Parto da questa premessa per entrare nel vivo del tema che avete portato alla nostra attenzione coniando la parola ‘mediamorfosi’ che è nel titolo di questo congresso. Mediamorfosi è proprio una parola eloquente per testimoniare la trasformazione in atto nel mondo dell’informazione e dell’editoria, che sta vivendo, ormai in modo totalizzante, una nuova vita con opportunità e rischi connessi che solo una alleanza fra Istituzioni, professionisti, editori può e deve governare.
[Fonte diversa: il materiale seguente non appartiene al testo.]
import Summits.HodgeConjecture.HodgeConjecture.Theorems.F0P6aDatumOfInputsDefs
import Literature.AlgebraicGeometry.AbelianSchemes.RoofLegsSpecialFibreKernelRowsFinImage
import HarnessLib
import HarnessLib.Audit.LibrarySuggestionsDenyListCruxes

/-!
# `F0P6aRoofLegsFinImage` — ★ RE-HOME (K6) of the crux workfile `Lines/F0_P6a_RoofLegsFinImage.lean`

This `Theorems/` module is the TREE BYTES of `Summits/HodgeConjecture/HodgeConjecture/Cruxes/HLiu418/Lines/F0_P6a_RoofLegsFinImage.lean` (edition of record, tree sha16 1b47322c605b8671,
187 l., 1 declaration: `exists_roofLeg_of_legs_kerRowsFin_image`; code-`sorry`-free) with the NAMESPACE KEPT — `Summit.HodgeConjecture.HodgeConjecture.Cruxes.HLiu418.F0P6aLineSpecialisation` —
so that every fully-qualified name is UNCHANGED; only this module docstring is re-headed, the header is CANONICAL (bare `import` lines; LEAD F0P6-plan (g6) «M-142a» (A)),
the `Lines` imports are switched to their ★ re-homed twins (`Lines.F0_P6a_DatumOfInputs` → ★ `Theorems.F0P6aDatumOfInputsDefs`), and the `Cruxes` deny-list carrier is kept on this
root part («P-κ», «M-142d» (1)).  Why a re-home: a `Theorems/` file cannot import a `Lines/` workfile (F0P6-ref1 o-6), and closing stmt-HodgeConjecture-24832
`--as proved --by <Theorems decl>` at rung 0 needs the sorry-free `Lines` chain behind the gate (RE-HOME TABLE v1.7, LA7-plan (g7); PLAN «L2 cone RE-HOME» v1.4, LA2-plan (g5);
LEAD F0P6-plan (g6) «M-142a» (B), 2026-09-02).  After the chain is ★ the `Lines` workfile becomes a one-import SHIM of `Theorems.F0P6aRoofLegsFinImage` (a `Lines/` write, batched per cone
on the LEAD՚s word), so no environment holds two copies (NO-CROSS-IMPORT, «M-72» (3)).  It asserts nothing beyond what the workfile already proves.
HC_CM is proved only modulo the 7 printed citations (2 remaining: hLiu418 = stmt-HodgeConjecture-24832, h413 = stmt-HodgeConjecture-24833) until rung 0 closes; a re-home is
count-neutral.  (Cand: LA2-p03 (g7), HOME-only, generator `k6/mk_twin.py`.)

## Import provenance (the workfile՚s header comments, moved here so that the header is CANONICAL)
- `Summits.HodgeConjecture.HodgeConjecture.Theorems.F0P6aDatumOfInputsDefs` — ★ twin (LAST part, plain stem) of `Lines.F0_P6a_DatumOfInputs`  ∕ was: -- D-LINE (served): `RGDInputsAt`, carriers `schΩOf`∕`fibreΩOf`, `IsIdealTorsionΩ`, …
- `Literature.AlgebraicGeometry.AbelianSchemes.RoofLegsSpecialFibreKernelRowsFinImage` — ★ A-p06 (g37): the Fin + Image legs for ONE `q̄` (imports ★ p850352's Deg chain + ★ p850875 §0 + ★ p851262)
- `HarnessLib`
- `HarnessLib.Audit.LibrarySuggestionsDenyListCruxes` — «P-κ» (LEAD F0P6-plan (g6) «M-142d» (1)): ROOT part keeps the `Cruxes` deny-list carrier  ∕ was: -- [v4] build-lane export guard (operator companion, req547; LEAD «M-119b»∕«M-119c»): deny-list entry "Cruxes" for the LibrarySuggestions export fold — ADD-ONLY, no statement/proof/axiom affected

## Original module docstring (verbatim)
# F0 · P6a — ④-bis LEAFLET `Cruxes/HLiu418/Lines/F0_P6a_RoofLegsFinImage.lean`: THE REDUCED ROOF LEG AT THE D-LINE BINDERS WITH ITS KERNEL ∕ DEGREE ∕ FINITENESS ∕
# RANK ROWS AND THE IMAGE ROW, IN ONE ∃ (ED. 1 cand v2; pen A-p06 (g37); consumer `Lines/F0_P6a_StubRHO1.lean` — LA2-plan (g2) RULING 2026-09-02T14:10:00Z (1)(3))

`crux_decl: Summit.HodgeConjecture.HodgeConjecture.Theses.HCCMUnconditional.HLiu418`.  Cell `hodgecm-mathlib` (D-0151), «GO 500» half A line L2 (socket `stub_DOWN` → LEAF
`Lines/F0_P6a_StubDOWN.lean` → `stub_RHO1`).  Namespace `Summit.HodgeConjecture.HodgeConjecture.Cruxes.HLiu418.F0P6aLineSpecialisation` (the `StubRHO1` leaflet's; FQN census
vs every served leaflet = ∅, LA2-p03 (g3) 11:50:58Z); imports the served D-LINE + ★ only; 0 sorry; ONE theorem **`exists_roofLeg_of_legs_kerRowsFin_image`** = W1-a ④
`F0P6aStubFROBRoofLegs.exists_roofLeg_of_legs_kerRows` (`Lines/F0_P6a_StubFROBRoofLegs.lean` :112; binders and the nine conjuncts (r1₀)(r4₀-q)(r5₀-q)(r3₀-q ∀)(K3₀)(K2₀)
(K4₀)(FIN₀)(RK₀) VERBATIM, so every ④-consumer projection path is unchanged) with the (IMG-gen) conjunct of A-p06 (g36) (b″) APPENDED LAST, proved by the bare call of ★
`exists_roofLeg_specialFibre_of_downstairsDual_kerRowsFin_image` (★ `RoofLegsSpecialFibreKernelRowsFinImage`, A-p06 (g37) p851284).  BUDGET: every decl ≤ 400 000 (the law; measured 134 688 kHB ∕ 28.6 s by LA2-p03 (g4) (c4′) on v9).  KEY (A-p06 (g37) diff diagnostic 2026-09-02T13:48Z):
the two instances are NAMED BINDERS `[hC : IsCommMonObj I.univ.X] [hPr : IsProper (𝓜.localise w).total.hom]` (LEAD «M-105» (R1); a caller whose socket inlines `I.comm`∕`h𝓨.2` passes them BY NAME `(hC := I.comm) (hPr := h𝓨.2)` per (R3)) (no `haveI := I.comm ∕ h𝓨.2` prefix in the statement) and the proof is the
bare ★ TERM, so statement and proof carry the SAME instance subterms and the ten-row conclusion unifies syntactically (with tactic-mode `haveI` the ★ call carried
opaque instance fvars and the unification walked the whole term: ✗ 400 000 ∕ ✗ 480 000 ∕ ✓ 560 000).  OWN leaflet (LA2-plan (g2) RULING 14:10:00Z (3)): 0 importers
until `Lines/F0_P6a_StubRHO1.lean`; ④ stays ED. 1 (LA3-plan (g2) 11:26:23Z).
WHY (LA1-plan (g5) ∕ LA2-plan (g2) ∕ LA1-p02 (g3) 2026-09-02T11:17–12:01Z, RULING (γ1) «ONE ∃, ONE ROOF DOWNSTAIRS»): the (ρ1𝒞) body `exists_quotLegReduction_of_legs` names
ONE reduced leg `ψOf := (exists_qbar_of_legs …).choose`; its rows (RK)∕(DOCK) consume (K4₀)(FIN₀)(RK₀) and its row (IMG) consumes (IMG-gen) — of the SAME witness; ④ (Fin
chain, ★ p850352) has no (IMG-gen), (b″) (image chain, ★ p850875) has no (K4₀)(FIN₀)(RK₀).
HC_CM is proved only modulo the 7 printed citations (2 remaining: hLiu418 = stmt-HodgeConjecture-24832, h413 = stmt-HodgeConjecture-24833) until rung 0 closes; count-neutral.
[cite: Liu2021, Prop. D.8 (3) p. 135, pp. 136–138] [cite: SerreTate1968, §1] [cite: MumfordAV1970, §23 Thm. 2 (p. 231)] [cite: BoschLutkebohmertRaynaud1990, §2.5 Prop. 2, §7.3 Prop. 6 (p. 180)]
-/

set_option autoImplicit false

noncomputable section

namespace Summit.HodgeConjecture.HodgeConjecture.Cruxes.HLiu418.F0P6aLineSpecialisation

set_option linter.dupNamespace false

open CategoryTheory CategoryTheory.Limits NumberField IsDedekindDomain MulAction AlgebraicGeometry
open scoped Matrix Pointwise MonObj
open Literature.NumberTheory.GaloisRepresentations
open Literature.NumberTheory.Automorphic Literature.NumberTheory.Automorphic.UnitaryGroup
open Literature.AlgebraicGeometry.ShimuraVarieties.UnitaryCanonicalModel
open Literature.NumberTheory.Automorphic.Liu2021.AppendixC
open Literature.AlgebraicGeometry.Motives (AlgPoints IntegralModel SchemeOver thickening thickeningLift specOver relFrobeniusOver frobSpec)
open Literature.NumberTheory.DiophantineGeometry (geomResidueField specialFibreFunctor specResidueField)
open Literature.AlgebraicGeometry.RelativeSpec (ActionOver)
open Literature.NumberTheory.EllipticCurves (genericFibre specGenericPoint)
open Literature.AlgebraicGeometry.AbelianSchemes Literature.AlgebraicGeometry.AbelianSchemes.AbelianSchemeOver
open Summit.HodgeConjecture.HodgeConjecture.Cruxes.HLiu418.F0P6aModuliDatumDefs
open Summit.HodgeConjecture.HodgeConjecture.Cruxes.HLiu418.F0P6aRGDAssembly
open Summit.HodgeConjecture.HodgeConjecture.Cruxes.HLiu418.F0P6aDatumOfInputs

set_option backward.isDefEq.respectTransparency false

variable {F : Type} [Field F] [NumberField F] [IsCMField F] {ι₁ : F →+* ℂ}
    {Jstar : Matrix (Fin 2) (Fin 2) F}
    {K₀ : C5.OpenCompactSubgroup ↥(finAdelic ↥(maximalRealSubfield F) F (IsCMField.complexConj F) 2 Jstar)}
    {S : RecordSystemGS F Jstar ι₁ K₀} {hU7ₛ : S.HeckeTranslateDefinedOver}
    {hJ : (Jstar.map (IsCMField.complexConj F))ᵀ = Jstar} {hJu : IsUnit Jstar}
    {Fi : Type} [Field Fi] [Algebra F Fi] {Kc : C5.SmallLevel K₀} {G : Type} [Group G]
    {𝓜 : IntegralModel (𝓞 F) F ((thickening F Fi).obj (S.M.obj Kc))}
    {w : HeightOneSpectrum (𝓞 F)} {hw : (IsCMField.complexConj F) • w ≠ w} {h𝓨 : (𝓜.localise w).IsSmoothProper 1}
    {θ : ActionOver (𝓜.localise w).total.hom ((Fi ≃ₐ[F] Fi) × G)}
    {e : Fi →ₐ[F] AlgebraicClosure (w.adicCompletion F)}

section KernelRowsFinImage

open Literature.NumberTheory.DiophantineGeometry
open Literature.AlgebraicGeometry.Motives (extendPoint specValuationSubring specFractionFieldι specRingHomι)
L’obiettivo per me è uno: recuperare autorevolezza. L’autorevolezza ha un effetto domino perché contrasta la spirale negativa della disintermediazione e rinsalda il rapporto con i cittadini che oggi è in parte compromesso. Chi informa rispettando le regole può raccogliere frutti che potranno essere reinvestiti in innovazione e occupazione, anche grazie al passo in avanti fatto con il nuovo regolamento per l’equo compenso che finalmente obbliga le piattaforme a remunerare il diritto d’autore. A questo proposito voglio evidenziare che c’è un fronte da tenere d’occhio, quello della piccola editoria locale che dovrà negoziare con i giganti e non sarà facile. Ma noi – l’ho già detto e lo ribadisco – noi ci siamo. Insieme all’Agcom che ha varato il regolamento e che avrà anche le competenze sulle trattative con tutti gli editori.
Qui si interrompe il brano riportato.